Wednesday 31 July 2013

Other Ashbourne Notes.

So let me see, what else was notable about Ashbourne today? Well, there’s…

a) Being at the start of the long summer school holidays, the place was awash with kiddies. They were everywhere – taking up toilet space, littering the lanes, and polluting the pathways. Even the dogs were staying close to the feet of their humans for fear of having their tails pulled or their ears trodden on.

I have a problem with kids. I always want to stop and talk to them, but it isn’t allowed any more. I might have the mind of a 5½-year-old, but I look rather older, and males who look older than 5½ mustn’t talk to strange kids unless the kid speaks first and the parent is no more than three feet away. I understand and respect the reason, but it’s still a shame.

b) The billboards for the local newspaper carried the headline Body Found in Wood. I wondered whether such a headline might apply to me one day, since I can think of few nicer environments from which to depart this mortal realm than a wood.

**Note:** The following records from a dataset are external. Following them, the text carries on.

import Mathlib
import HarnessLib
import Summits.Ventures.LatticeQCDFlow.Exactness.SphereLuscherTrivializationMeasure

/-!
# The evolution maps of Lüscher's time-dependent flow as bijections of the lattice of site spheres, and Lüscher's theorem as `(Φ_{0→c})_*π̄ = π̄.tilted(−cS)` on `Ω` itself

HONEST FRAMING: exact (Metropolis-corrected) sampling algorithms for lattice gauge theory;
figures of merit are autocorrelation/cost numbers at stated couplings and volumes; no
continuum-physics claim.

Venture `LatticeQCDFlow` (cell pub-lqcd), topic `Exactness`; FANOUT row 7 (`s0-cpn-null`).  NEW WORK
of the cell over the tree's `Exactness/SphereTimeDependentFlow.lean` (this leg: the ambient
evolution maps `sphereTDFlow hG T t₀ t` conserve every site norm, Chapman–Kolmogorov, continuity),
`Exactness/SphereLuscherTrivialization.lean` (Lüscher's theorem, weak form) and
`Exactness/SphereLuscherTrivializationMeasure.lean` (probability measures on `Ω` are determined by
the `C¹` ambient functionals); nothing is cited as a fact.  Printed counterpart, NAMED ONLY:
M. Lüscher, Commun. Math. Phys. 293 (2010) 899, §3: the trivializing map is a bijection of field
space transporting the a-priori measure to `e^{−S}`.

* §1 **`sphereTDFlowMap hG T t₀ t : (Λ → S(E)) → (Λ → S(E))`** (definition): the evolution map read
  on sphere configurations; `Φ_{t₀→t₀} = id`, Chapman–Kolmogorov, the bijection
  **`sphereTDFlowEquiv`** with inverse `Φ_{t→t₀}`, continuity, measurability.
* §2 **LÜSCHER'S THEOREM ON `Ω` ITSELF** (**`map_sphereTDFlowMap_eq_tilted`**): if the jointly `C²`
  generator solves `𝓛_sG_s = S + C_s` on `Ω` for `s ∈ [0, c]` (`S ∈ C¹`, `c ≥ 0`), then
  `(sphereTDFlowMap hG c 0 c)_*π̄ = π̄.tilted(−cS)` — the push-forward of the a-priori product
  measure by the evolution map IS the tilted probability measure `e^{−cS}π̄/Z_c`, as measures on the
  product of spheres.

NOT CLAIMED: existence of exact solutions of the flow equation; the Jacobian; anything
quantitative.
-/

noncomputable section

namespace Summit.Ventures.LatticeQCDFlow.Exactness

open Function Set Metric MeasureTheory NormedSpace InnerProductSpace
open scoped RealInnerProductSpace Topology

variable {Λ : Type*} {E : Type*} [NormedAddCommGroup E] [InnerProductSpace ℝ E]
  [FiniteDimensional ℝ E] [Fintype Λ] [DecidableEq Λ] {G : ℝ → (Λ → E) → ℝ} {T : ℝ}

/-! ## §1 The evolution maps on sphere configurations -/

section Map

/-- **The evolution map on sphere configurations** `Φ_{t₀→t} : (Λ → S(E)) → (Λ → S(E))` of Lüscher's
time-dependent flow (horizon `T`): the ambient evolution map, which conserves every site norm. -/
def sphereTDFlowMap (hG : ContDiff ℝ 2 fun q : ℝ × (Λ → E) => G q.1 q.2) (T t₀ t : ℝ)
    (ω : Λ → sphere (0 : E) 1) : Λ → sphere (0 : E) 1 :=
  fun n => ⟨sphereTDFlow hG T t₀ t (fun m => (ω m : E)) n, by
    rw [mem_sphere_zero_iff_norm]
    exact norm_sphereTDFlow_eq_one hG t₀ (fun m => by simp) t n⟩

/-- The evolution map read in the ambient space. -/
@[simp]
theorem coe_sphereTDFlowMap (hG : ContDiff ℝ 2 fun q : ℝ × (Λ → E) => G q.1 q.2) (T t₀ t : ℝ)
    (ω : Λ → sphere (0 : E) 1) (n : Λ) :
    ((sphereTDFlowMap hG T t₀ t ω n : sphere (0 : E) 1) : E) =
      sphereTDFlow hG T t₀ t (fun m => (ω m : E)) n :=
  rfl

/-- The evolution map read in the ambient space, as a configuration. -/
theorem coe_sphereTDFlowMap_eq (hG : ContDiff ℝ 2 fun q : ℝ × (Λ → E) => G q.1 q.2) (T t₀ t : ℝ)
    (ω : Λ → sphere (0 : E) 1) :
    (fun n => ((sphereTDFlowMap hG T t₀ t ω n : sphere (0 : E) 1) : E)) =
      sphereTDFlow hG T t₀ t (fun m => (ω m : E)) :=
  rfl

/-- `Φ_{t₀→t₀} = id`. -/
theorem sphereTDFlowMap_self (hG : ContDiff ℝ 2 fun q : ℝ × (Λ → E) => G q.1 q.2) (T t₀ : ℝ)
    (ω : Λ → sphere (0 : E) 1) : sphereTDFlowMap hG T t₀ t₀ ω = ω := by
  funext n
  ext
  simp

/-- **Chapman–Kolmogorov** on sphere configurations: `Φ_{t₁→t₂} ∘ Φ_{t₀→t₁} = Φ_{t₀→t₂}`. -/
theorem sphereTDFlowMap_trans (hG : ContDiff ℝ 2 fun q : ℝ × (Λ → E) => G q.1 q.2) (T t₀ t₁ t₂ : ℝ)
    (ω : Λ → sphere (0 : E) 1) :
    sphereTDFlowMap hG T t₁ t₂ (sphereTDFlowMap hG T t₀ t₁ ω) = sphereTDFlowMap hG T t₀ t₂ ω := by
  funext n
  ext
  show sphereTDFlow hG T t₁ t₂ (sphereTDFlow hG T t₀ t₁ (fun m => (ω m : E))) n =
    sphereTDFlow hG T t₀ t₂ (fun m => (ω m : E)) n
  rw [sphereTDFlow_trans]

/-- **The evolution maps are bijections of `Λ → S(E)`**, `Φ_{t→t₀}` inverting `Φ_{t₀→t}`. -/
def sphereTDFlowEquiv (hG : ContDiff ℝ 2 fun q : ℝ × (Λ → E) => G q.1 q.2) (T t₀ t : ℝ) :
    (Λ → sphere (0 : E) 1) ≃ (Λ → sphere (0 : E) 1) where
  toFun := sphereTDFlowMap hG T t₀ t
  invFun := sphereTDFlowMap hG T t t₀
  left_inv ω := by rw [sphereTDFlowMap_trans, sphereTDFlowMap_self]
  right_inv ω := by rw [sphereTDFlowMap_trans, sphereTDFlowMap_self]

/-- **The evolution maps are continuous** on sphere configurations. -/
theorem continuous_sphereTDFlowMap (hG : ContDiff ℝ 2 fun q : ℝ × (Λ → E) => G q.1 q.2)
    (T t₀ t : ℝ) : Continuous (sphereTDFlowMap hG T t₀ t) := by
  refine continuous_pi fun n => Continuous.subtype_mk ?_ _
  exact (continuous_apply n).comp
    ((contDiff_sphereTDFlow_apply hG t₀ t).continuous.comp continuous_sphereConfig)

variable [MeasurableSpace E] [BorelSpace E]

/-- … hence measurable. -/
theorem measurable_sphereTDFlowMap (hG : ContDiff ℝ 2 fun q : ℝ × (Λ → E) => G q.1 q.2)
    (T t₀ t : ℝ) : Measurable (sphereTDFlowMap hG T t₀ t) :=
  (continuous_sphereTDFlowMap hG T t₀ t).measurable

end Map

/-! ## §2 Lüscher's theorem on `Ω` itself -/

section Luscher

variable [MeasurableSpace E] [BorelSpace E] [Nontrivial E]

/-- **LÜSCHER'S THEOREM AS AN EQUALITY OF MEASURES ON THE PRODUCT OF SPHERES.**  Let `S ∈ C¹`, `G`
jointly `C²`, `0 ≤ c`.  If `𝓛_sG_s = S + C_s` on `Ω` for every `s ∈ [0, c]`, then
`(sphereTDFlowMap hG c 0 c)_*π̄ = π̄.tilted(−cS)`: the evolution map of Lüscher's flow from time `0`
to time `c` pushes the a-priori product measure forward to the tilted probability measure
`e^{−cS}π̄/Z_c`. -/
theorem map_sphereTDFlowMap_eq_tilted {S : (Λ → E) → ℝ} (hS : ContDiff ℝ 1 S)
    (hG : ContDiff ℝ 2 fun q : ℝ × (Λ → E) => G q.1 q.2) {c : ℝ} (hc : 0 ≤ c) {C : ℝ → ℝ}
    (hsol : ∀ s ∈ Icc 0 c, ∀ ω : Λ → sphere (0 : E) 1,
      sphereLuscherL S s (G s) (fun m => (ω m : E)) = S (fun m => (ω m : E)) + C s) :
    Measure.map (sphereTDFlowMap hG c 0 c) (Measure.pi (fun _ : Λ => uniformSphere (volume : Measure E))) =
      (Measure.pi (fun _ : Λ => uniformSphere (volume : Measure E))).tilted
        (fun ω : Λ → sphere (0 : E) 1 => -(c * S (fun m => (ω m : E)))) := by
  haveI := isProbabilityMeasure_tilted_neg_action (Λ := Λ) hS.continuous c
  haveI : IsProbabilityMeasure (Measure.map (sphereTDFlowMap hG c 0 c)
      (Measure.pi (fun _ : Λ => uniformSphere (volume : Measure E)))) :=
    Measure.isProbabilityMeasure_map (measurable_sphereTDFlowMap hG c 0 c).aemeasurable
  refine measure_sphereConfig_ext_of_forall_integral_contDiff_eq fun H hH => ?_
  have hcH : Continuous fun ω : Λ → sphere (0 : E) 1 => H (fun n => (ω n : E)) :=
    hH.continuous.comp continuous_sphereConfig
  rw [integral_map (measurable_sphereTDFlowMap hG c 0 c).aemeasurable hcH.aestronglyMeasurable]
  simp only [coe_sphereTDFlowMap]
  exact luscher_trivialization_tilted hS hG hH hc hsol

end Luscher

end Summit.Ventures.LatticeQCDFlow.Exactness

end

c) This troublesome tooth which seems determined to fall apart has lost a few more bits of enamel and left a small cavity. Accordingly, I called in at the dentist’s to see whether I could arrange an assignation with the incomparable Medeea. Seems not; she’s so popular that she’s booked solid until the end of September, so I was given an appointment with the hygiene therapist instead. I didn’t even know there was any such thing as a hygiene therapist, but it seems I’m about to meet one for the very first time. And isn’t it annoying when you find something rare and precious, only to have to share it with hundreds of other people?

d) The girl at the supermarket checkout had the most unusually piercing light blue eyes. It occurred to me that she might have foreign ancestry, and my interest was sufficiently piqued to ask her about it. I decided not to when it further occurred to me that her knowledge of English vocabulary might be no more advanced than the bakery girl’s knowledge of fancy American pastries, and that the statement ‘I should very much like to be made privy to your antecedents, my dear’ might get a chap into serious trouble.